The most common outcome of co-infection is the effect of one virus on the replication of another, which is known as viral interference, whereby one virus can competitively constrain or promote the replication of the other virus within the host cell. Recent studies have shown that synergistic replication of ALV-J and MDV or ALV-J and REV is essential for boosting viral pathogenicity in chickens [17,19]. In the present study, we found that the ALV-J viral load was significantly higher in co-infected HD11 cells than in ALV-J mono-infected HD11 cells at all the detection time points (Figure 1B), indicating that CIAV can significantly promote ALV-J replication in vitro. However, the CIAV load in co-infected and CIAV mono-infected HD11 was not significantly different at any time detected at the stage of infection (Figure 1C), suggesting that ALV-J cannot enhance the CIAV replication in vitro. Notably, co-infected chickens had significantly higher ALV-J loads than ALV-J mono-infected chickens in the peripheral blood and in each organ at all the detection time points, which was consistent with the in vitro data and indicated that CIAV could significantly enhance ALV-J replication in vivo, while ALV-J still could not promote the replication of CIAV in vivo, according to the results of the CIAV viral load between the co-infected and CIAV mono-infected chickens. Various factors can influence viral synergistic interactions in co-infection, such as specific crosstalk between the two viruses and the induced immune response [36,37]. Viruses may hijack the host factors for their replication and meet the requirements associated with virus replication [38,39]. For example, miR-155 facilitates the synergistic replication between ALV-J and REV by targeting the PRKCI-MAPK8 and TIMP3-MMP2 dual-pathway [40]. Thus, it is reasonable to speculate that there is a competitive relationship between ALV-J and CIAV replication during the co-infection. The underlying reason for the interesting phenomenon that CIAV can enhance ALV-J replication in vitro and in vivo, but not vice versa, requires further investigation. Taking our findings together, the synergistic pathogenicity of ALV-J and CIAV co-infection revealed that CIAV can efficiently promote the replication ability of ALV-J, which may result in more serious immunosuppression in chickens.

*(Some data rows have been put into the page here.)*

import Summits.Langlands.Langlands.Theses.BrauerHeilbronnDescent

/-!
# Birth skeleton (BC3) — crux `CoherentPotentialAutomorphy` (stmt-Langlands-19253)
## route-Langlands-BrauerHeilbronnDescent · `Cruxes/CoherentPotentialAutomorphy/Lines/birth.lean`

The crux: given direction (A) over all number fields (the route's residual `AutToGalResidual`),
every irreducible geometric `ρ : Γ_F → GL_n(ℚ̄_ℓ)` admits a finite Galois `F'/F` such that over
EVERY intermediate `E` with `Gal(F'/E)` nilpotent, `ρ|Γ_E` is weakly isobaric-automorphic
(finitely many L-algebraic cuspidal `π_j` on `GL_{m_j}(𝔸_E)` whose Satake multisets at almost
every place add up to the Frobenius characteristic polynomial of `ρ|Γ_E`; this `∃`-block is written
out verbatim below each time — the route's optional notion D2 `IsWeaklyIsobaricAutomorphic` is not
yet a tree definition, and a local `def … : Prop` would count as a vendored fact).

Line (the route's own two-layer plan "PA → ND", with ND cut into its automorphic step and its
Galois-theoretic induction):

* `stub_potentialWeakAutomorphy` (PA, the open core) — weak isobaric automorphy of `ρ` over SOME
  finite Galois `F'/F`;
* `stub_cyclicLayerDescent` (CD, Arthur–Clozel + (A)-realignment) — weak isobaric automorphy of
  `ρ|Γ_L` descends to `ρ|Γ_K` along one cyclic Galois layer `K → L` of number fields over `F`;
* `stub_solvableTowerInduction` (NI, pure Galois theory) — a property of number fields over `F`
  that descends along cyclic layers descends from `F'` to any `E` with `Gal(F'/E)` solvable;
* `CoherentPotentialAutomorphy_of_stubs (hPA : PA) (hCD : CD) (hNI : NI) : <crux body verbatim>`
  (the assembly; real proof, no `sorry`) and
  `CoherentPotentialAutomorphy_of : CoherentPotentialAutomorphy` (by name, from the three stubs).

`sorry` occurs ONLY inside the three `stub_*` theorems. BC3 probes (each stub alone against the
crux and against the summit `Langlands`, battery `first | exact? | simpa | aesop`) all FAIL — see
the registrar's NOTES (planner-skel-stmt-Langlands-19253-0, 2026-08-17).
-/

set_option linter.dupNamespace false

namespace Summit.Langlands.Langlands.Cruxes.CoherentPotentialAutomorphy.Birth

open scoped BigOperators NumberField
open Filter IsDedekindDomain NumberField
open Literature.NumberTheory.Automorphic Literature.NumberTheory.GaloisRepresentations
open Summit.Langlands Summit.Langlands.Langlands.Theses.BrauerHeilbronnDescent

/-- **Stub PA — potential weak (isobaric) automorphy.** Given direction (A) over all number
fields (the route's declared residual `AutToGalResidual`, as antecedent), every irreducible
geometric `ρ : Γ_F → GL_n(ℚ̄_ℓ)` becomes weakly isobaric-automorphic over SOME finite Galois
extension `F'/F`: finitely many L-algebraic cuspidal `π_j` on `GL_{m_j}(𝔸_{F'})`, `m_j ≥ 1`, whose
Satake multisets at almost every place add up to the Frobenius characteristic polynomial of
`ρ|Γ_{F'}` (the case `E = F'` of the crux). This is where the crux's open content lives: known for
regular, potentially diagonalisable / polarisable-after-restriction `ρ` over CM or totally real `F`
(Barnet-Lamb–Gee–Geraghty–Taylor 2014, Thm. C; Harris–Shepherd-Barron–Taylor 2010), open for
irregular Hodge–Tate weights or general `F`. Strictly weaker than the crux (ONE field, not every
nilpotent-co subfield); no descent inside. [cite: BarnetlambEtAl2014, Thm. C] -/
theorem stub_potentialWeakAutomorphy :
    AutToGalResidual →
    ∀ (F : Type) [Field F] [NumberField F] (n : ℕ), 0 < n →
    ∀ (ℓ : ℕ) [Fact ℓ.Prime] (ι : PadicAlgCl ℓ ≃+* ℂ) (R : ReciprocityData F)
      (ρ : FramedGaloisRep F (PadicAlgCl ℓ) n),
      ρ.toGaloisRep.IsIrreducible → IsGeometricFramed R ρ →
      ∃ (F' : Type) (_ : Field F') (_ : NumberField F') (_ : Algebra F F') (_ : IsGalois F F'),
        ∃ (k : ℕ) (m : Fin k → ℕ) (hc : ∀ j, isCompact_glFiniteIntegralLevel (m j) F')
          (π : ∀ j, CuspidalAutomorphicRepData (m j) F' (hc j)),
          (∀ j, 0 < m j) ∧ (∀ j, (π j).1.IsLAlgebraic) ∧
            ∀ᶠ w : HeightOneSpectrum (𝓞 F') in cofinite, ∃ α : Fin k → Multiset ℂ,
              (∀ j, (π j).1.HasSatakeParamAt w (α j)) ∧ (ρ.restrictField F').IsUnramifiedAt w ∧
                (ρ.restrictField F').HasFrobCharpolyAt w (arithFrobPolyOfSatake ι w.residueCard 1 (∑ j, α j)) := by
  sorry

/-- **Stub CD — descent of weak isobaric automorphy along ONE cyclic Galois layer.** Given (A)
over all number fields, for an irreducible geometric `ρ` over `F` and number fields `F → K → L` with
`L/K` Galois and `Gal(L/K)` CYCLIC (the trivial layer `K ≅ L` included: transport of structure),
weak isobaric automorphy of `ρ|Γ_L` descends to `ρ|Γ_K`. Mechanism (Arthur–Clozel, cyclic prime
degree, iterated inside a cyclic group): `ρ|Γ_K` is semisimple (Clifford, `ρ` irreducible over
`F`); by (A) over `L` and Chebotarev + Brauer–Nesbitt the cuspidal pieces over `L` realise the
irreducible constituents of `ρ|Γ_L`; a Galois-stable piece `Π` descends (`Π = BC(π₀)`, AC III
Thm. 4.2) and (A) over `K` realigns the twist (`σ ≅ ρ_{π₀} ⊗ χ`, `χ ∈ Gal(L/K)^`), a non-stable
orbit is automorphically induced (AC III Thm. 6.2, cuspidal since `π ≇ π^g`); L-algebraicity is
read off at `∞`. Why it might fail as typed: composite cyclic degree needs the prime-step iteration
through intermediate fields (Lapid–Rogawski caveat on AC for non-prime degree), and the transport of
`CuspidalAutomorphicRepData` along a field isomorphism is not in the tree.
[cite: ArthurClozelAMS120, Ch. 3 Thm. 4.2, Thm. 6.2] -/
theorem stub_cyclicLayerDescent :
    AutToGalResidual →
    ∀ (F : Type) [Field F] [NumberField F] (n : ℕ), 0 < n →
    ∀ (ℓ : ℕ) [Fact ℓ.Prime] (ι : PadicAlgCl ℓ ≃+* ℂ) (R : ReciprocityData F)
      (ρ : FramedGaloisRep F (PadicAlgCl ℓ) n),
      ρ.toGaloisRep.IsIrreducible → IsGeometricFramed R ρ →
      ∀ (K L : Type) [Field K] [NumberField K] [Algebra F K]
        [Field L] [NumberField L] [Algebra F L] [Algebra K L] [IsScalarTower F K L] [IsGalois K L],
        IsCyclic (L ≃ₐ[K] L) →
        (∃ (k : ℕ) (m : Fin k → ℕ) (hc : ∀ j, isCompact_glFiniteIntegralLevel (m j) L)
          (π : ∀ j, CuspidalAutomorphicRepData (m j) L (hc j)),
          (∀ j, 0 < m j) ∧ (∀ j, (π j).1.IsLAlgebraic) ∧
            ∀ᶠ w : HeightOneSpectrum (𝓞 L) in cofinite, ∃ α : Fin k → Multiset ℂ,
              (∀ j, (π j).1.HasSatakeParamAt w (α j)) ∧ (ρ.restrictField L).IsUnramifiedAt w ∧
                (ρ.restrictField L).HasFrobCharpolyAt w (arithFrobPolyOfSatake ι w.residueCard 1 (∑ j, α j))) →
        ∃ (k : ℕ) (m : Fin k → ℕ) (hc : ∀ j, isCompact_glFiniteIntegralLevel (m j) K)
          (π : ∀ j, CuspidalAutomorphicRepData (m j) K (hc j)),
          (∀ j, 0 < m j) ∧ (∀ j, (π j).1.IsLAlgebraic) ∧
            ∀ᶠ w : HeightOneSpectrum (𝓞 K) in cofinite, ∃ α : Fin k → Multiset ℂ,
              (∀ j, (π j).1.HasSatakeParamAt w (α j)) ∧ (ρ.restrictField K).IsUnramifiedAt w ∧
                (ρ.restrictField K).HasFrobCharpolyAt w (arithFrobPolyOfSatake ι w.residueCard 1 (∑ j, α j)) := by
  sorry

/-- **Stub NI — solvable towers are climbed down by cyclic layers (pure Galois theory).** For
ANY property `P` of number fields over `F` that descends along every cyclic Galois layer `K → L`
(over `F`, trivial layer included), `P` descends from `F'` to every subfield `E` over which `F'` is
Galois with SOLVABLE group (a fortiori nilpotent, which is all the crux needs): a composition series
`1 = G₀ ◁ G₁ ◁ ⋯ ◁ G_r = Gal(F'/E)` with cyclic factors gives, by the Galois correspondence
(`IsGalois.intermediateFieldEquivSubgroup`), a chain of types `F', F'^{G₁}, …, F'^{G_{r-1}}, E`
whose consecutive layers are Galois with cyclic group; the trivial cyclic layer absorbs the
isomorphisms `E ≃ F'^{G_r}`, `F' ≃ F'^{G₀}` between distinct types. Genuine `M`-sized Lean work
(composition series of finite solvable groups with cyclic factors; instance plumbing for
`IntermediateField` layers), independent of automorphic forms. [folklore] -/
theorem stub_solvableTowerInduction :
    ∀ (F : Type) [Field F] [NumberField F]
      (P : ∀ (K : Type) [Field K] [NumberField K] [Algebra F K], Prop),
      (∀ (K L : Type) [Field K] [NumberField K] [Algebra F K]
          [Field L] [NumberField L] [Algebra F L] [Algebra K L] [IsScalarTower F K L] [IsGalois K L],
          IsCyclic (L ≃ₐ[K] L) → P L → P K) →
      ∀ (F' : Type) [Field F'] [NumberField F'] [Algebra F F']
        (E : Type) [Field E] [NumberField E] [Algebra F E] [Algebra E F'] [IsScalarTower F E F']
        [IsGalois E F'], IsSolvable (F' ≃ₐ[E] F') → P F' → P E := by
  sorry

/-- **Assembly of the line** (kernel-checked, no `sorry`): PA gives the Galois extension `F'/F`;
for a subfield `E` with `Gal(F'/E)` nilpotent (hence solvable, `IsNilpotent.to_isSolvable`; `F'/E`
is Galois by `IsGalois.tower_top_of_isGalois`), NI applied to the property "`ρ|Γ_K` is weakly
isobaric-automorphic", which descends along cyclic layers by CD, carries weak isobaric automorphy
from `F'` down to `E`. The conclusion is VERBATIM the body of the crux
`BrauerHeilbronnDescent.CoherentPotentialAutomorphy` (stmt-Langlands-19253), so that
`CoherentPotentialAutomorphy_of` below concludes the crux BY NAME with no hypotheses (registrar
shape: the skeleton audit admits only registered stubs / route items as hypotheses of the by-name
theorem). -/
theorem CoherentPotentialAutomorphy_of_stubs
    (hPA : AutToGalResidual →
    ∀ (F : Type) [Field F] [NumberField F] (n : ℕ), 0 < n →
    ∀ (ℓ : ℕ) [Fact ℓ.Prime] (ι : PadicAlgCl ℓ ≃+* ℂ) (R : ReciprocityData F)
      (ρ : FramedGaloisRep F (PadicAlgCl ℓ) n),
      ρ.toGaloisRep.IsIrreducible → IsGeometricFramed R ρ →
      ∃ (F' : Type) (_ : Field F') (_ : NumberField F') (_ : Algebra F F') (_ : IsGalois F F'),
        ∃ (k : ℕ) (m : Fin k → ℕ) (hc : ∀ j, isCompact_glFiniteIntegralLevel (m j) F')
          (π : ∀ j, CuspidalAutomorphicRepData (m j) F' (hc j)),
          (∀ j, 0 < m j) ∧ (∀ j, (π j).1.IsLAlgebraic) ∧
            ∀ᶠ w : HeightOneSpectrum (𝓞 F') in cofinite, ∃ α : Fin k → Multiset ℂ,
              (∀ j, (π j).1.HasSatakeParamAt w (α j)) ∧ (ρ.restrictField F').IsUnramifiedAt w ∧
                (ρ.restrictField F').HasFrobCharpolyAt w (arithFrobPolyOfSatake ι w.residueCard 1 (∑ j, α j)))
    (hCD : AutToGalResidual →
    ∀ (F : Type) [Field F] [NumberField F] (n : ℕ), 0 < n →
    ∀ (ℓ : ℕ) [Fact ℓ.Prime] (ι : PadicAlgCl ℓ ≃+* ℂ) (R : ReciprocityData F)
      (ρ : FramedGaloisRep F (PadicAlgCl ℓ) n),
      ρ.toGaloisRep.IsIrreducible → IsGeometricFramed R ρ →
      ∀ (K L : Type) [Field K] [NumberField K] [Algebra F K]
        [Field L] [NumberField L] [Algebra F L] [Algebra K L] [IsScalarTower F K L] [IsGalois K L],
        IsCyclic (L ≃ₐ[K] L) →
        (∃ (k : ℕ) (m : Fin k → ℕ) (hc : ∀ j, isCompact_glFiniteIntegralLevel (m j) L)
          (π : ∀ j, CuspidalAutomorphicRepData (m j) L (hc j)),
          (∀ j, 0 < m j) ∧ (∀ j, (π j).1.IsLAlgebraic) ∧
            ∀ᶠ w : HeightOneSpectrum (𝓞 L) in cofinite, ∃ α : Fin k → Multiset ℂ,
              (∀ j, (π j).1.HasSatakeParamAt w (α j)) ∧ (ρ.restrictField L).IsUnramifiedAt w ∧
                (ρ.restrictField L).HasFrobCharpolyAt w (arithFrobPolyOfSatake ι w.residueCard 1 (∑ j, α j))) →
        ∃ (k : ℕ) (m : Fin k → ℕ) (hc : ∀ j, isCompact_glFiniteIntegralLevel (m j) K)
          (π : ∀ j, CuspidalAutomorphicRepData (m j) K (hc j)),
          (∀ j, 0 < m j) ∧ (∀ j, (π j).1.IsLAlgebraic) ∧
            ∀ᶠ w : HeightOneSpectrum (𝓞 K) in cofinite, ∃ α : Fin k → Multiset ℂ,
              (∀ j, (π j).1.HasSatakeParamAt w (α j)) ∧ (ρ.restrictField K).IsUnramifiedAt w ∧
                (ρ.restrictField K).HasFrobCharpolyAt w (arithFrobPolyOfSatake ι w.residueCard 1 (∑ j, α j)))
    (hNI : ∀ (F : Type) [Field F] [NumberField F]
      (P : ∀ (K : Type) [Field K] [NumberField K] [Algebra F K], Prop),
      (∀ (K L : Type) [Field K] [NumberField K] [Algebra F K]
          [Field L] [NumberField L] [Algebra F L] [Algebra K L] [IsScalarTower F K L] [IsGalois K L],
          IsCyclic (L ≃ₐ[K] L) → P L → P K) →
      ∀ (F' : Type) [Field F'] [NumberField F'] [Algebra F F']
        (E : Type) [Field E] [NumberField E] [Algebra F E] [Algebra E F'] [IsScalarTower F E F']
        [IsGalois E F'], IsSolvable (F' ≃ₐ[E] F') → P F' → P E) :
    (∀ (E : Type) [Field E] [NumberField E] (RE : ReciprocityData E) (m : ℕ), 0 < m → ∀ hc :
      isCompact_glFiniteIntegralLevel m E, AutomorphicToGalois m RE hc) → ∀ (F : Type) [Field F]
      [NumberField F] (n : ℕ), 0 < n → ∀ (ℓ : ℕ) [Fact ℓ.Prime] (ι : PadicAlgCl ℓ ≃+* ℂ) (R :
      ReciprocityData F) (ρ : FramedGaloisRep F (PadicAlgCl ℓ) n), ρ.toGaloisRep.IsIrreducible →
      IsGeometricFramed R ρ → ∃ (F' : Type) (_ : Field F') (_ : NumberField F') (_ : Algebra F
      F') (_ : IsGalois F F'), ∀ (E : Type) [Field E] [NumberField E] [Algebra F E] [Algebra E
      F'] [IsScalarTower F E F'], Group.IsNilpotent (F' ≃ₐ[E] F') → ∃ (k : ℕ) (m : Fin k → ℕ)
      (hc : ∀ j, isCompact_glFiniteIntegralLevel (m j) E) (π : ∀ j, CuspidalAutomorphicRepData
      (m j) E (hc j)), (∀ j, 0 < m j) ∧ (∀ j, (π j).1.IsLAlgebraic) ∧ ∀ᶠ w : HeightOneSpectrum
      (RingOfIntegers E) in cofinite, ∃ α : Fin k → Multiset ℂ, (∀ j, (π j).1.HasSatakeParamAt w
      (α j)) ∧ (ρ.restrictField E).IsUnramifiedAt w ∧ (ρ.restrictField E).HasFrobCharpolyAt w
      (arithFrobPolyOfSatake ι w.residueCard 1 (∑ j, α j)) := by
  intro hA F _ _ n hn ℓ _ ι R ρ hirr hgeo
  obtain ⟨F', _, _, _, _, hF'⟩ := hPA hA F n hn ℓ ι R ρ hirr hgeo
  refine ⟨F', ‹_›, ‹_›, ‹_›, ‹_›, ?_⟩
  intro E _ _ _ _ _ hnil
  haveI : IsGalois E F' := IsGalois.tower_top_of_isGalois F E F'
  haveI : IsSolvable (F' ≃ₐ[E] F') := by haveI := hnil; infer_instance
  exact hNI F (fun (K : Type) [Field K] [NumberField K] [Algebra F K] =>
      ∃ (k : ℕ) (m : Fin k → ℕ) (hc : ∀ j, isCompact_glFiniteIntegralLevel (m j) K)
        (π : ∀ j, CuspidalAutomorphicRepData (m j) K (hc j)),
        (∀ j, 0 < m j) ∧ (∀ j, (π j).1.IsLAlgebraic) ∧
          ∀ᶠ w : HeightOneSpectrum (𝓞 K) in cofinite, ∃ α : Fin k → Multiset ℂ,
            (∀ j, (π j).1.HasSatakeParamAt w (α j)) ∧ (ρ.restrictField K).IsUnramifiedAt w ∧
              (ρ.restrictField K).HasFrobCharpolyAt w (arithFrobPolyOfSatake ι w.residueCard 1 (∑ j, α j)))
    (fun K L _ _ _ _ _ _ _ _ _ hcyc hL => hCD hA F n hn ℓ ι R ρ hirr hgeo K L hcyc hL)
    F' E ‹_› hF'

/-- **The line concludes the crux by name**: `CoherentPotentialAutomorphy` (stmt-Langlands-19253) of
route-Langlands-BrauerHeilbronnDescent follows from the three stubs via
`CoherentPotentialAutomorphy_of_stubs`. This declaration contains no `sorry` of its own; it is
closed exactly when the three `stub_*` theorems are. -/
theorem CoherentPotentialAutomorphy_of : CoherentPotentialAutomorphy :=
  CoherentPotentialAutomorphy_of_stubs
    stub_potentialWeakAutomorphy stub_cyclicLayerDescent stub_solvableTowerInduction

end Summit.Langlands.Langlands.Cruxes.CoherentPotentialAutomorphy.Birth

4.3. Co-Infection of ALV-J and CIAV Can Aggravate Immunosuppression

Previous studies have consistently confirmed that the severity of immunodeficiency increases when one or both immunosuppressive viruses infect the same host. Co-infection of ALV-J with REV, IBDV, or MDV in chickens can result in more severe immune organ damage and T and B lymphocyte exhaustion [17,19,41]. In our study, the spleen index was significantly higher in ALV-J and CIAV co-infected chickens than in mono-infected chickens, which intuitively reflected that co-infection can cause more serious splenomegaly. Furthermore, the decrease in the thymus index in ALV-J and CIAV co-infected chickens indicated that co-infection caused more severe atrophy of the thymus gland (Figure 7A,B). T cells play a pivotal role in the defense against viral invasions, immune surveillance, and antiviral immunity [42]. CD4+ T cell activation, following differentiation into Th1 and Th2 subsets, is involved in both cellular and humoral immunity [43]. CD8+ T cells are primarily induced by the apoptosis of target cells resulting from direct damage or viral infection, contributing to cellular immunity [44,45]. Changes in the proportion of CD4+ and CD8+ T cells directly impact the immune status of the organism. Our results showed that the proportion of CD3+, CD3+CD4+, and CD3+CD8+ cells in the blood of CIAV mono-infected chickens was significantly lower than that of ALV-J mono-infected chickens or uninfected chickens, indicating that CIAV induces severe lymphocyte apoptosis in peripheral blood. Furthermore, the proportions of lymphocytes exhibited more severe decreases in the blood of co-infected chickens compared to that of CIAV mono-infected chickens, revealing that ALV-J and CIAV co-infection may exacerbate immunosuppression.
In summary, this study demonstrates a synergy between ALV-J and CIAV in co-infected cells and chickens, as reflected by the fact that ALV-J and CIAV co-infection induced a more severe pathogenicity and worsened the immunosuppression of chickens. It provides a warning for the prevention and control of ALV-J and CIAV and the necessity of eradicating ALV-J or CIAV in large-scale chicken farms.

Author Contributions

H.X.: Conceptualization, methodology, formal analysis and writing—original draft. W.L.: Conceptualization and methodology. Y.N.: Methodology. S.C.: Formal analysis and investigation. H.L. and X.Z.: Supervision and project administration. W.C. and Q.X.: Funding acquisition and writing—review and editing. All authors have read and agreed to the published version of the manuscript.

Funding

This work was supported by Qingyuan City science and technology project (2021DZX019); the Guangdong Provincial Key R&D Program (2020B020222001); the National Natural Science Foundation of China (31602053, 32272981); Heyuan Branch, Guangdong Laboratory for Lingnan Modern Agriculture Project (DT20220003); Guangdong Basic and Applied Basic Research Foundation (2018B030315009, 2022A1515012115); the construction project of modern agricultural science and technology innovation alliance in Guangdong province (2022KJ128, 2023KJ128).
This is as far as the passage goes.